Operational documentation

The following gives an overview of how My Cambridge Application is deployed and maintained.

How and where My Cambridge Application is deployed

My Cambridge Application infrastucture is deployed using Terraform, with releases of the frontend and service-to-service backend API deployed by the GitLab CD pipelines associated with the infrastructure deployment repository.

Deploying a new release

The README.md files in each of the source code repositories explain how to deploy the Admissions Portal.

Deployment schedule

All environments are deployed to at sprint end. However, there are some exceptions:

  • Development is only deployed to at sprint end, to keep it up to date, if there is no one currently using it for feature testing.

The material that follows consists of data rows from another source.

/-- **The ± rank-zero chain on the real objects (lower half).** Let `p` be an odd prime of good
reduction of `E = W` with `a_p = 0`, `E[p]` irreducible (so `p ∤ #E(ℚ)_tors`) and `L(E,1) ≠ 0`.
Granted the PUBLISHED inputs, each by name — Kobayashi 2003 Thm. 1.2 (`h12`: `X^ε` f.g.
`Λ`-torsion), B. D. Kim 2013 Cor. 3.15 (`hKim`: `g(0) ∼ #Sel_{p^∞}(E/ℚ)·∏c_ℓ`), Pollack 2003
(`hPollack`: a Pollack pair exists), modularity with the period ratio `ϖ` (`hmod`), and
Gross–Zagier–Kolyvagin (`hGZK`: rank `0`, `Ш` finite) — the Eisenstein divisibility
`KobayashiLowerDivisibility W p ε` for ONE sign forces `ord_p #Ш_an ≤ ord_p #Ш`
(`MissingLowerBoundAt W p`). Chain: `ι g = ϖ · ι(L^ε h)` gives `g(0) = c_ε · t · h(0)` with
`t = ϖ·[0]⁺_f = L(E,1)/Ω_E` ((P), PROVED) and `h(0) ∈ ℤ_p`, so `ord_p t ≤ ord_p g(0)` (`p ∤ c_ε`);
Kim with `#Sel_{p^∞}(E/ℚ) = #Ш[p^∞]` (GZK) gives `ord_p g(0) = ord_p ∏c_ℓ + ord_p #Ш` (gen-3 lemma
`valuation_constantCoeff_xi` on the datum `ξ := g`); then `#Ш_an = t·#tors²/∏c`, `p ∤ #tors`. The
period ratio `ϖ` cancels — no Manin-constant input.
[cite: Kobayashi2003, Thm. 1.2 and (3.6)] [cite: BDKim2013, Cor. 3.15 (p. 199)]
[cite: Pollack2003, Prop. 6.18] [cite: Miller2011LMS, Def. 1.1] -/
theorem missingLowerBoundAt_of_kobayashiLowerDivisibility
    (h12 : Kobayashi2003.thm12_signedSelmerDual_finite_torsion)
    (hKim : BDKim2013.cor315_signedCharValue_rankZero)
    (hPollack : ∀ {N : ℕ} [NeZero N] {f : CuspForm (Gamma0 N) 2},
      pollack_exists_plusMinusPAdicLFunction (W := W) (f := f) (p := p))
    (hmod : nonempty_modularParametrizationData)
    (hGZK : rank_eq_analyticRank_of_analyticRank_le_one)
    (hp : p ≠ 2) (hgood : W.HasGoodReductionAtPrime p) (hap : W.frobeniusTrace p = 0)
    (hirr : W.HasIrreducibleModPGaloisRep p) (hL : W.entireLFunction 1 ≠ 0)
    {ε : ℤˣ} (hdiv : KobayashiLowerDivisibility W p ε) : MissingLowerBoundAt W p := by
  have hpP : p.Prime := Fact.out
  have hr : W.analyticRank = 0 := analyticRank_eq_zero_of_entireLFunction_one_ne_zero W hL
  -- modularity: the newform `f` of `E` at level `N_E` and the period ratio `ϖ`
  haveI : NeZero (W.conductorNorm ℤ) := ⟨(W.conductorNorm_pos_holds).ne'⟩
  obtain ⟨Dm⟩ := hmod W
  set f := Dm.f with hf_def
  have hf : IsNewformOf W f := Dm.isNewformOf
  obtain ⟨ϖ, hϖpos, hϖeq, hΩpos⟩ := Dm.exists_rat_mul_realPeriodRat_eq_plusPeriod
  -- `t = ϖ · [0]⁺_f = L(E,1)/Ω_E`
  set s : ℚ := ratPlusSymbol f 0 with hs_def
  set t : ℚ := ϖ * s with ht_def
  have hLval : W.entireLFunction 1 = (((s : ℝ) * plusPeriod f : ℝ) : ℂ) := hf.entireLFunction_one_eq
  have ht : W.entireLFunction 1 / (W.realPeriodRat : ℂ) = ((t : ℚ) : ℂ) := by
    rw [hLval, ← hϖeq, div_eq_iff (Complex.ofReal_ne_zero.mpr hΩpos.ne'), ht_def]
    push_cast
    ring
  have hs0 : s ≠ 0 := by
    intro h0
    apply hL
    rw [hLval, h0]
    simp
  have ht0 : t ≠ 0 := mul_ne_zero hϖpos.ne' hs0
  -- the cyclotomic setting, a Pollack pair, the signed dual datum
  obtain ⟨κ, hκ, γ, hγ, hγ'⟩ := exists_isCyclotomic_isTopGenerator_isCyclotomicVariable_holds p
  obtain ⟨Lplus, Lminus, hPP⟩ := exists_isPollackPair hPollack hp hf hgood hap
  obtain ⟨D⟩ := nonempty_signedSelmerDualData W κ ε hγ
  have h12D := h12 W p hp hgood hap κ γ hκ hγ ε D
  -- (MC↓): `char X^ε = (g)`, `ι g = ϖ · ι(L^ε · h)`
  obtain ⟨g, h, hchar, hιg⟩ := hdiv κ γ hκ hγ hγ' f hf ϖ hϖeq Lplus Lminus hPP D
  -- (K): `g(0) ≠ 0` and `ord_p g(0) = ord_p ∏c + ord_p #Ш` (gen-3 lemma on the datum `ξ := g`)
  obtain ⟨hg0ne, hvg⟩ := valuation_constantCoeff_xi W p hGZK hL ⟨g, 0, 0⟩
    (BDKim2013.cor315_signedCharValue_rankZero.eulerCharacteristic hKim hp hgood hap hκ hγ D h12D
      hchar)
  -- constant terms: `g(0) = ϖ · L^ε(0) · h(0) = c_ε · t · h(0)`
  have hLε := hPP.constantCoeff_kobayashiL hp hf hgood hap ε
  have hg0 : ((PowerSeries.constantCoeff g : ℤ_[p]) : ℚ_[p]) =
      (kobayashiConst p ε : ℚ_[p]) * ((t : ℚ) : ℚ_[p]) *
        ((PowerSeries.constantCoeff h : ℤ_[p]) : ℚ_[p]) := by
    have hc := congrArg PowerSeries.constantCoeff hιg
    rw [constantCoeff_iwasawaToPowerSeries, map_mul, PowerSeries.constantCoeff_C,
      constantCoeff_iwasawaToPowerSeries, map_mul, PadicInt.coe_mul, hLε] at hc
    rw [hc, ht_def]
    push_cast
    ring
  -- valuations
  have hcne : kobayashiConst p ε ≠ 0 := fun h0 ↦
    not_dvd_kobayashiConst hp ε (by rw [h0]; exact dvd_zero p)
  have hc0 : (kobayashiConst p ε : ℚ_[p]) ≠ 0 := by exact_mod_cast hcne
  have htQ0 : ((t : ℚ) : ℚ_[p]) ≠ 0 := by exact_mod_cast ht0
  have hh0 : ((PowerSeries.constantCoeff h : ℤ_[p]) : ℚ_[p]) ≠ 0 := fun h0 ↦
    hg0ne (by rw [hg0, h0, mul_zero])
  have hval := congrArg Padic.valuation hg0
  rw [Padic.valuation_mul (mul_ne_zero hc0 htQ0) hh0, Padic.valuation_mul hc0 htQ0,
    Padic.valuation_natCast, padicValNat.eq_zero_of_not_dvd (not_dvd_kobayashiConst hp ε),
    Padic.valuation_ratCast, hvg] at hval
  have hhnn := valuation_coe_padicInt_nonneg _ hh0
  have hmain : padicValRat p t ≤ (padicValNat p W.tamagawaProduct : ℤ) + padicValNat p W.shaOrder := by
    linarith
  refine ⟨t * (W.torsionOrder : ℚ) ^ 2 / (W.tamagawaProduct : ℚ),
    shaAn_eq_of_analyticRank_eq_zero W hGZK hr ht, ?_⟩
  rw [padicValRat_shaAn_witness W p hirr ht0]
  linarith

/-- **X6 ∩ {r_an = 0}, odd `p`: `BSD(E,p)` from the Eisenstein half of Kobayashi's main conjecture
for ONE sign, every other input PUBLISHED and named**: Wuthrich 2014 Prop. 21 (`hW`; image proviso by
`ClassX6.surj`), Kobayashi Thm. 1.2 (`h12`), Kim Cor. 3.15 (`hKim`), Pollack (`hPollack`), modularity
(`hmod`, `hmod'`), GZK (`hGZK`) + `KobayashiLowerDivisibility W p ε` (OPEN) ⇒ `BSDp W p`; irreducibility
(`ClassX6.irr`) and `a_p = 0` (`ClassX6.frobeniusTrace_eq_zero`) are automatic.
[cite: Wuthrich2014, Prop. 21 (p. 400)] [cite: Kobayashi2003, Thm. 1.2 and (3.6)]
[cite: BDKim2013, Cor. 3.15 (p. 199)] [cite: Serre1972, §1.11 Prop. 12] [cite: Miller2011LMS, Def. 1.1] -/
theorem X6.bsdp_of_kobayashiLowerDivisibility_of_analyticRank_eq_zero
    (hW : Wuthrich2014.sha_dvd_analyticSha)
    (h12 : Kobayashi2003.thm12_signedSelmerDual_finite_torsion)
    (hKim : BDKim2013.cor315_signedCharValue_rankZero)
    (hPollack : ∀ {N : ℕ} [NeZero N] {f : CuspForm (Gamma0 N) 2},
      pollack_exists_plusMinusPAdicLFunction (W := W) (f := f) (p := p))
    (hmod : nonempty_modularParametrizationData) (hmod' : hasEntireLFunction_rat)
    (hGZK : rank_eq_analyticRank_of_analyticRank_le_one)
    (hp : p ≠ 2) (hX : ClassX6 W p) (h0 : W.analyticRank = 0)
    {ε : ℤˣ} (hdiv : KobayashiLowerDivisibility W p ε) : BSDp W p := by
  have hL : W.entireLFunction 1 ≠ 0 := (W.analyticRank_eq_zero_iff_holds (hmod' W)).1 h0
  exact X6.bsdp_of_missingLowerBoundAt_of_analyticRank_eq_zero W p hW hGZK hmod' hp hX h0
    (missingLowerBoundAt_of_kobayashiLowerDivisibility W p h12 hKim hPollack hmod hGZK hp hX.1.1
      (ClassX6.frobeniusTrace_eq_zero W p hp hX) (ClassX6.irr W p hp hX) hL hdiv)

This manual feature testing deployments are only done when a larger piece of functionality needs further testing, after manual development before or during a review.
  • Staging is deployed to on merge to master.

User access management

Environment User access management
Production Firebase Auth - Accounts created Live CamSIS feed sync
Integration Firebase Auth - Fake CamSIS feed sync into Albatross and MyCApp
Regression Firebase Auth - API calls to create and tear down
User testing Firebase Auth - Excel spreadsheet sync to Albatross and MyCApp
Staging Firebase Auth - JSON file import to Albatross and MyCApp
Development Firebase Auth - JSON file import to Albatross and MyCApp

Monitoring

GCP Cloud Monitoring is used for tracking the health of applications in the environments and sending alert emails when problems are detected.

Debugging

TBD

Displaying service alert messages

My Cambridge Application supports the display of service alert messages, to target one or more pages and/or user groups with information relevant to any ongoing live service issues.

For more information on how to configure these alerts, see alerts in the ap-frontend repository.

Specifications

Service Management

The Team responsible for this service is Hopper Team.

The Tech Lead for this service is amh254.

The Service Owner for this service is hr244.

The Service Manager for this service is soj23.

The Product Manager for this service is bmd42.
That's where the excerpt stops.